### INFORMATION
import Summits.BirchSwinnertonDyer.BirchSwinnertonDyer.Theorems.Rank2ObservatoryCubicFieldR98617
import Summits.BirchSwinnertonDyer.BirchSwinnertonDyer.Theorems.Rank2Observatory2DescLinGens
import HarnessLib

/-!
# BirchSwinnertonDyer — rank ≥ 2 observatory: prime elements of the cubic field of `-17 + 51 * X - 16 * X ^ 2 + X ^ 3` (generator addendum `R98617 C1a`)

HONEST FRAMING: per-curve certified theorems and census instruments; no claim on BSD in rank ≥ 2.

Per-FIELD addendum of the KERNEL-2DESC instrument (design `b2b-bsdr2-cert-3/KERNEL-2DESC.md` §9d) for the cubic
field `K = ℚ(α)`, `α` a root of `-17 + 51 * X - 16 * X ^ 2 + X ^ 3` (`Δ = 98617`, `𝓞_K` a PID; file `Rank2ObservatoryCubicFieldR98617`):
for 2 elements `e = c₀ + c₁α + c₂α² = lin aeval_α c₀ c₁ c₂` it certifies the norm (`MonicCubic.normForm`,
`norm_lin_eq`) and primality (norm `±p`, or norm `±p^f` with the residue certificate of `lin_prime_of_pow`);
(totally real field: the signs at the three real places are certified inline per curve). These elements generate the primes
dividing `F′(θ)` for the census curves with this `2`-division field, `N < 5·10⁵` (data: kit job `j130842` + second
implementation `percurve/identities3r.py`); the per-curve files `Rank2Observatory<label>TwoDescRankTwo.lean`
reference them by name (`e_<c₀>_<c₁>_<c₂>_norm|prime`, `m` = minus). Generated by
`percurve/gen_addendum4.py`. Sorry-free; axioms `propext`, `Classical.choice`, `Quot.sound`.
[cite: Marcus2018, Ch. 3, Thm. 22] [cite: Cassels1991LecturesEllipticCurves, §15]
-/

-- single-conjunct summit: `Summit.BirchSwinnertonDyer.BirchSwinnertonDyer.…` repeats the name by design
set_option linter.dupNamespace false

noncomputable section

open scoped NumberField

open Literature.NumberTheory.NumberFields Polynomial NumberField

namespace Summit.BirchSwinnertonDyer.BirchSwinnertonDyer.Rank2Observatory.TwoDescCubic.FieldR98617

/-- `N(α) = 17` (a prime above `17`, residue degree `1`; first met at `394468a1`). [folklore] -/
theorem e_0_1_0_norm : Algebra.norm ℚ ((lin aeval_α 0 1 0 : 𝓞 (CubicField (-16) 51 (-17))) : (CubicField (-16) 51 (-17))) = ((17 : ℤ) : ℚ) :=
  norm_lin_eq irreducible aeval_α finrank_eq 0 1 0 (by norm_num [MonicCubic.normForm])

/-- `α` is prime (norm `±17`). [cite: Marcus2018, Ch. 3, Thm. 22] -/
theorem e_0_1_0_prime : Prime (lin aeval_α 0 1 0 : 𝓞 (CubicField (-16) 51 (-17))) :=
  lin_prime_of_prime irreducible aeval_α finrank_eq 0 1 0 (n := 17)
    (by norm_num [MonicCubic.normForm]) (by norm_num)

/-- `N(-121 + 45 * α - 3 * α ^ 2) = 5801` (a prime above `5801`, residue degree `1`; first met at `394468a1`). [folklore] -/
theorem e_m121_45_m3_norm : Algebra.norm ℚ ((lin aeval_α (-121) 45 (-3) : 𝓞 (CubicField (-16) 51 (-17))) : (CubicField (-16) 51 (-17))) = ((5801 : ℤ) : ℚ) :=
  norm_lin_eq irreducible aeval_α finrank_eq (-121) 45 (-3) (by norm_num [MonicCubic.normForm])

/-- `-121 + 45 * α - 3 * α ^ 2` is prime (norm `±5801`). [cite: Marcus2018, Ch. 3, Thm. 22] -/
theorem e_m121_45_m3_prime : Prime (lin aeval_α (-121) 45 (-3) : 𝓞 (CubicField (-16) 51 (-17))) :=
  lin_prime_of_prime irreducible aeval_α finrank_eq (-121) 45 (-3) (n := 5801)
    (by norm_num [MonicCubic.normForm]) (by norm_num)

end Summit.BirchSwinnertonDyer.BirchSwinnertonDyer.Rank2Observatory.TwoDescCubic.FieldR98617

end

### TASK STATEMENT
The string "Summits" marks the lines to copy; report each of them from the data above.

### RESPONSE TO THIS EXERCISE
import Summits.BirchSwinnertonDyer.BirchSwinnertonDyer.Theorems.Rank2ObservatoryCubicFieldR98617
import Summits.BirchSwinnertonDyer.BirchSwinnertonDyer.Theorems.Rank2Observatory2DescLinGens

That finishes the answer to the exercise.